Items from a dataset:
[Start of section]

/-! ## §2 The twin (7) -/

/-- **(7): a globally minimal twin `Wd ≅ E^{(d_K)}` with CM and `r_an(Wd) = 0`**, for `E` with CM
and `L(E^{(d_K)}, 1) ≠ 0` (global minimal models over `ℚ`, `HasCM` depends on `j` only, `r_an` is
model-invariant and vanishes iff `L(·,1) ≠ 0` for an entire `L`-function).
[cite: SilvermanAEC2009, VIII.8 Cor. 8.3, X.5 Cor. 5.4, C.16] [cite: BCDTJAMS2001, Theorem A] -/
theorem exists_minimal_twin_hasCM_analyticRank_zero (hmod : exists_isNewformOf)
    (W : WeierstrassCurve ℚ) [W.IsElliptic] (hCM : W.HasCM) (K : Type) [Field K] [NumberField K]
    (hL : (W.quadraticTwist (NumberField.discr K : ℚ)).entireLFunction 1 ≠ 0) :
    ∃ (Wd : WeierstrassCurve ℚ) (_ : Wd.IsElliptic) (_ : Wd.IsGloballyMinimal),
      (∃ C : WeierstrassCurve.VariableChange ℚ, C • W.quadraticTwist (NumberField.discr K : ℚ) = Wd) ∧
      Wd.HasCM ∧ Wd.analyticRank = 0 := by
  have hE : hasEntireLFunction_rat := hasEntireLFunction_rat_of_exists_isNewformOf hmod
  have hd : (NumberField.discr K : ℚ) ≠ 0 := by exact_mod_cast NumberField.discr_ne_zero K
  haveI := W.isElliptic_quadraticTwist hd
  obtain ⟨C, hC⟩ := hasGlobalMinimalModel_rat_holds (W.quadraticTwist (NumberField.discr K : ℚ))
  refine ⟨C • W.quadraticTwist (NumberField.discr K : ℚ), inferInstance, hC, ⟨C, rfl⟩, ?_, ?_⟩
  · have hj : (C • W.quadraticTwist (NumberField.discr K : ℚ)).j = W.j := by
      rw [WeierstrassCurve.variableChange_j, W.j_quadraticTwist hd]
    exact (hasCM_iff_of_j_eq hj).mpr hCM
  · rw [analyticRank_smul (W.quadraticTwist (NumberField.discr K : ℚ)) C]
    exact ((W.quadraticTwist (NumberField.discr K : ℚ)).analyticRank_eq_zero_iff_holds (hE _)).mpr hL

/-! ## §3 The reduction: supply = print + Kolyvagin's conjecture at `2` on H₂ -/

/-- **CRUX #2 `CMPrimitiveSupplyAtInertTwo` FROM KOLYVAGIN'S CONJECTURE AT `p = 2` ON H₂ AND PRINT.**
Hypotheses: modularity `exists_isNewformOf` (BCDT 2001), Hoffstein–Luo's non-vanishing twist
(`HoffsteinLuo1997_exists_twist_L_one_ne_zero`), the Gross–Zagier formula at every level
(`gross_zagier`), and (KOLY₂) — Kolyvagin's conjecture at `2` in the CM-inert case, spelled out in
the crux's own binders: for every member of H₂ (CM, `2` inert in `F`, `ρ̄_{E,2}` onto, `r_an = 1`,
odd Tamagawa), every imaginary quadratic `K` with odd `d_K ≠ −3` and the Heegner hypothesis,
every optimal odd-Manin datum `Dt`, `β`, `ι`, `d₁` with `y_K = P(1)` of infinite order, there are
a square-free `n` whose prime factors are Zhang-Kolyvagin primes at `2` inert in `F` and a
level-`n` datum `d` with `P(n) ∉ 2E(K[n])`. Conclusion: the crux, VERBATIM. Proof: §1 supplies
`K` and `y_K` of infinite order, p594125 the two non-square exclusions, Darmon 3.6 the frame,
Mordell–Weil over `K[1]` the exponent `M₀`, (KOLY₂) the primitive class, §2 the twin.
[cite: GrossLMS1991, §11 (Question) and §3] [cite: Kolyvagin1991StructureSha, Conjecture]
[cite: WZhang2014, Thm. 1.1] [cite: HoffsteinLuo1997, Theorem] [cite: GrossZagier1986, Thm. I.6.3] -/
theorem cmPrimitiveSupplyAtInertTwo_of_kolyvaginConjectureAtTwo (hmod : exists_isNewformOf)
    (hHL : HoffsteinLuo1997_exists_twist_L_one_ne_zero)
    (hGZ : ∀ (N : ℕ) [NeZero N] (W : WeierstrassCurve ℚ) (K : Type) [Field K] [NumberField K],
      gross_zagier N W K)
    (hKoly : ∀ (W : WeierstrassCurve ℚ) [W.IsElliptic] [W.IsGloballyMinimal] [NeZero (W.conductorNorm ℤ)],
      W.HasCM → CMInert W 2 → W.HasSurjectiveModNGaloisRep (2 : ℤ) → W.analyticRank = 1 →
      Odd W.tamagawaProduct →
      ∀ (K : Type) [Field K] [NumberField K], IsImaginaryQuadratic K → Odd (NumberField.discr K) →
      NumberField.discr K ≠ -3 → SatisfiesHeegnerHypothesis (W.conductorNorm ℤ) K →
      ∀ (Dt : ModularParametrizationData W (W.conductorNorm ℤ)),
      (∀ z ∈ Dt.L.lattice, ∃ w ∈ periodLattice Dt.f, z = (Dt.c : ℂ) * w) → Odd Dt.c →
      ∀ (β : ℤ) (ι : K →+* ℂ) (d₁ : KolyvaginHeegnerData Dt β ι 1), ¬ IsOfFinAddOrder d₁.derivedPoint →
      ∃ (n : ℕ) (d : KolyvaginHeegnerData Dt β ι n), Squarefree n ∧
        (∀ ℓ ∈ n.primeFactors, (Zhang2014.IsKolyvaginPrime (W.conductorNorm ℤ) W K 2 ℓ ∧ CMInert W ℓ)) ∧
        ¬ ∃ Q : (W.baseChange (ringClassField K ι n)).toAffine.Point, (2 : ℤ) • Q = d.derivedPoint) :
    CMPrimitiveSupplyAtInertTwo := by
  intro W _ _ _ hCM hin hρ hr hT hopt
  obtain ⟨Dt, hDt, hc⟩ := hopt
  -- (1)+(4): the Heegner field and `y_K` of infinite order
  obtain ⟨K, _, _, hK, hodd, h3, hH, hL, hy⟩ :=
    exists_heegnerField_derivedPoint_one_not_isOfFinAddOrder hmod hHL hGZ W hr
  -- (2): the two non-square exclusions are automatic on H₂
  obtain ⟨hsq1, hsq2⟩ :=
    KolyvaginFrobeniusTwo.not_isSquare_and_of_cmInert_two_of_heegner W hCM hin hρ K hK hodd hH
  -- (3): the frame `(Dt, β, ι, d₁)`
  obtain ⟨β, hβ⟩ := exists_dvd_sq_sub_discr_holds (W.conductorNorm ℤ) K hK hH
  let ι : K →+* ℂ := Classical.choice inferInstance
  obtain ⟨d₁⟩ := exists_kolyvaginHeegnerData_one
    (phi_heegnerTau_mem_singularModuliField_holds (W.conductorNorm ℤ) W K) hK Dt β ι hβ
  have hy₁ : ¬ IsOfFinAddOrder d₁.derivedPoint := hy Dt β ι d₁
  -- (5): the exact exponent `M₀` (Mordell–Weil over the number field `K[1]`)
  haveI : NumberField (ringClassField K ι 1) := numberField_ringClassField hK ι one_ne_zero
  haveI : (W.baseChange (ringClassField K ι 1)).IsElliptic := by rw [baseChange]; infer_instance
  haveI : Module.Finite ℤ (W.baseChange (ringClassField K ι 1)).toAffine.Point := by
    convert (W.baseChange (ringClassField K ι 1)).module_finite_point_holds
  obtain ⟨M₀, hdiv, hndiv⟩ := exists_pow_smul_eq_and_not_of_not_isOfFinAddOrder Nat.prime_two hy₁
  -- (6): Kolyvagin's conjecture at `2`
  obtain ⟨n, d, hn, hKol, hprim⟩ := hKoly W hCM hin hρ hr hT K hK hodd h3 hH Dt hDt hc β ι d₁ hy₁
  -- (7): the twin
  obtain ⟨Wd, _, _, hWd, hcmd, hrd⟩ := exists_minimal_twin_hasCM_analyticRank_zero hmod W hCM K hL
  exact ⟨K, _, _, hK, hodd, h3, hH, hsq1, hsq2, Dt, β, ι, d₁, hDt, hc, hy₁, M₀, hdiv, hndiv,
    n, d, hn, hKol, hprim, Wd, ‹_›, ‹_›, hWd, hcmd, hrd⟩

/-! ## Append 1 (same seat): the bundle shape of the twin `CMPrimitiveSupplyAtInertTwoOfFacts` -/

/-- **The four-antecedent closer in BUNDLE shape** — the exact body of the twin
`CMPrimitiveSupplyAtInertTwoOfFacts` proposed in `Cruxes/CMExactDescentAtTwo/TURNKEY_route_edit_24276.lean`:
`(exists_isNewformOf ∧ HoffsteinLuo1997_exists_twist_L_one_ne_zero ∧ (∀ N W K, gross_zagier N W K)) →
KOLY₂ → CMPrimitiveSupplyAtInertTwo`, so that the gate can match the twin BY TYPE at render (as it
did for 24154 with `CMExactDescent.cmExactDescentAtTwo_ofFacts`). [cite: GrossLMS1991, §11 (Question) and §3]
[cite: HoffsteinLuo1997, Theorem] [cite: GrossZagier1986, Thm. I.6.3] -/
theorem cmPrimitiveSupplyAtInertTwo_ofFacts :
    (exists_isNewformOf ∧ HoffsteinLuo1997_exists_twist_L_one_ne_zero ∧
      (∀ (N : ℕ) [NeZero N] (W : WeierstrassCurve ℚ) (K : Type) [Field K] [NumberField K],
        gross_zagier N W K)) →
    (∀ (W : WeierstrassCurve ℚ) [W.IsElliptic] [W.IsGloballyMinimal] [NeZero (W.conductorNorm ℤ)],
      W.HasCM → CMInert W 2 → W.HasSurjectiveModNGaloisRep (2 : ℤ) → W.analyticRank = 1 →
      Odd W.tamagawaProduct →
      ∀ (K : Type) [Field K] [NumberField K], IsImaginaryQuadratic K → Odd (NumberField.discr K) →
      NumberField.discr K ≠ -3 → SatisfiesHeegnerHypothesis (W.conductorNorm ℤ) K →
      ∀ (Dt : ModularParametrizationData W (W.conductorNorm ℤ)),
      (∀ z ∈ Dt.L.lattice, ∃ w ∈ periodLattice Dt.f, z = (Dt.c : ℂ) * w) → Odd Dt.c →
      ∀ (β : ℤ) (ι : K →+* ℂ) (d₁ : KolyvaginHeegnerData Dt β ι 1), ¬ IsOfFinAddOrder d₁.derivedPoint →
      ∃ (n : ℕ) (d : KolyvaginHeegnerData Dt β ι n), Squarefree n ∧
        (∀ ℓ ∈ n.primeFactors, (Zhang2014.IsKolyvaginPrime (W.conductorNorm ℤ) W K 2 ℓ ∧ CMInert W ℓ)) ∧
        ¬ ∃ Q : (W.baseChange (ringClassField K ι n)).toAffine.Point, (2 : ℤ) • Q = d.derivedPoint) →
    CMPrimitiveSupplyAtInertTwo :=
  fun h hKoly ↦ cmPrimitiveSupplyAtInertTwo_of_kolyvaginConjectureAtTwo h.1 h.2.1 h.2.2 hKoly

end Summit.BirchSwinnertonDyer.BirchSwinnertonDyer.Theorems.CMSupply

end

[End of section]
[Start of section]

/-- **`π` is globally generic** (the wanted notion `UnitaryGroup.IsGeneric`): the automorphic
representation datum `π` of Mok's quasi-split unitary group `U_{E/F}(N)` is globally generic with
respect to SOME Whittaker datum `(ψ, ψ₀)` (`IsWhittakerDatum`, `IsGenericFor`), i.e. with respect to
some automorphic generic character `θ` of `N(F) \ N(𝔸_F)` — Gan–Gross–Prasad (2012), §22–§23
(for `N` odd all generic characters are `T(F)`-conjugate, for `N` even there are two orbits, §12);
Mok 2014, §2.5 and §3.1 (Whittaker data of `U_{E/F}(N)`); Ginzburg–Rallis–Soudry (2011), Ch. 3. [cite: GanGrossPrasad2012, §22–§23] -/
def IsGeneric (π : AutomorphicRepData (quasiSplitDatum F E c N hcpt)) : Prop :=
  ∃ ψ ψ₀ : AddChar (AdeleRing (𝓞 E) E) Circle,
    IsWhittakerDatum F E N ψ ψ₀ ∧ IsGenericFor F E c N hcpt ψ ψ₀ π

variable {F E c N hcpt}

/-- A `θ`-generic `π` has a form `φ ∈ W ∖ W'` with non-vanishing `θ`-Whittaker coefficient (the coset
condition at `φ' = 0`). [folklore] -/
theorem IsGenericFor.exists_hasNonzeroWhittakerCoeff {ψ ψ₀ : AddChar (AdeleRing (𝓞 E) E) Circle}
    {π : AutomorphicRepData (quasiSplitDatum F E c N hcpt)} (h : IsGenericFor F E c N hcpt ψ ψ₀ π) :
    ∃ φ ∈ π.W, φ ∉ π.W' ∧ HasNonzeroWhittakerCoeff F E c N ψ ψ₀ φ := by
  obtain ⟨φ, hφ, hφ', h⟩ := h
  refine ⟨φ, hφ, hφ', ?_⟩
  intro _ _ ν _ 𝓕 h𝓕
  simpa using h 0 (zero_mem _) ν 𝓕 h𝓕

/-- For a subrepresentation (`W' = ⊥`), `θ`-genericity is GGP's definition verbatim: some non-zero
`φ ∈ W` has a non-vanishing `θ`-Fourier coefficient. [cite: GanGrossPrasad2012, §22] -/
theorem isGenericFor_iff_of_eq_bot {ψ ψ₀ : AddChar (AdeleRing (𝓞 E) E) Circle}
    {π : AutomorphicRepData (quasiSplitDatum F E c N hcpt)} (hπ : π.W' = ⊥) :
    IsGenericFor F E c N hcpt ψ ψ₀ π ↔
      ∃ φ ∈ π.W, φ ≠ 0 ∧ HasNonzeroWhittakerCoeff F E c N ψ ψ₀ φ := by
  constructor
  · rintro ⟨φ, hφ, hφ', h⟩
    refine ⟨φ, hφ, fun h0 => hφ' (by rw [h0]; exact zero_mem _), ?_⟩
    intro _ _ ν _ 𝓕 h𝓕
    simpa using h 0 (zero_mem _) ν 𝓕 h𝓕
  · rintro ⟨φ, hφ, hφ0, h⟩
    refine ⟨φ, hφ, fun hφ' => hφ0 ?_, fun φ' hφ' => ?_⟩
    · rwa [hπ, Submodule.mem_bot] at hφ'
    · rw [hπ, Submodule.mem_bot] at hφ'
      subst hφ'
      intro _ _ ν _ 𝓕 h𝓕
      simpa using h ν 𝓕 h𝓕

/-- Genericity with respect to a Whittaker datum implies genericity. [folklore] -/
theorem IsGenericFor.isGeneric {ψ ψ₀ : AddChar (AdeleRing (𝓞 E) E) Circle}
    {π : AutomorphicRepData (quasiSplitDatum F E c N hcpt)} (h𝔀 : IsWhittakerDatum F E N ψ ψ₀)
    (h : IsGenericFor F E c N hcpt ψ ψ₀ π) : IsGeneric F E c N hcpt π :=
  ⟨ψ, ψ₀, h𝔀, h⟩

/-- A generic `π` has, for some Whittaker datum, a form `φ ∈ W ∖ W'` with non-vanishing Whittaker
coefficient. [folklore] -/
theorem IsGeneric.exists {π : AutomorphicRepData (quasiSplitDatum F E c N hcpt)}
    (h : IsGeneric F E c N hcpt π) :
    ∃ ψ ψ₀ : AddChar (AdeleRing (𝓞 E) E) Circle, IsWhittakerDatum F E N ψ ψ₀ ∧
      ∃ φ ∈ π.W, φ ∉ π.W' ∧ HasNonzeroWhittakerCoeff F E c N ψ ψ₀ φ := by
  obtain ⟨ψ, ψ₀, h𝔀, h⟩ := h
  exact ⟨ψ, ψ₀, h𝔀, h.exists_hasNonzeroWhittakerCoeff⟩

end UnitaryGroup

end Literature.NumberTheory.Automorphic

[End of section]

Instructions for the task: Go over the data and return every line that includes the word "with".

Result of this task:
/-- **(7): a globally minimal twin `Wd ≅ E^{(d_K)}` with CM and `r_an(Wd) = 0`**, for `E` with CM
odd Tamagawa), every imaginary quadratic `K` with odd `d_K ≠ −3` and the Heegner hypothesis,
every optimal odd-Manin datum `Dt`, `β`, `ι`, `d₁` with `y_K = P(1)` of infinite order, there are
level-`n` datum `d` with `P(n) ∉ 2E(K[n])`. Conclusion: the crux, VERBATIM. Proof: §1 supplies
did for 24154 with `CMExactDescent.cmExactDescentAtTwo_ofFacts`). [cite: GrossLMS1991, §11 (Question) and §3]
representation datum `π` of Mok's quasi-split unitary group `U_{E/F}(N)` is globally generic with
respect to SOME Whittaker datum `(ψ, ψ₀)` (`IsWhittakerDatum`, `IsGenericFor`), i.e. with respect to
/-- A `θ`-generic `π` has a form `φ ∈ W ∖ W'` with non-vanishing `θ`-Whittaker coefficient (the coset
/-- Genericity with respect to a Whittaker datum implies genericity. [folklore] -/
/-- A generic `π` has, for some Whittaker datum, a form `φ ∈ W ∖ W'` with non-vanishing Whittaker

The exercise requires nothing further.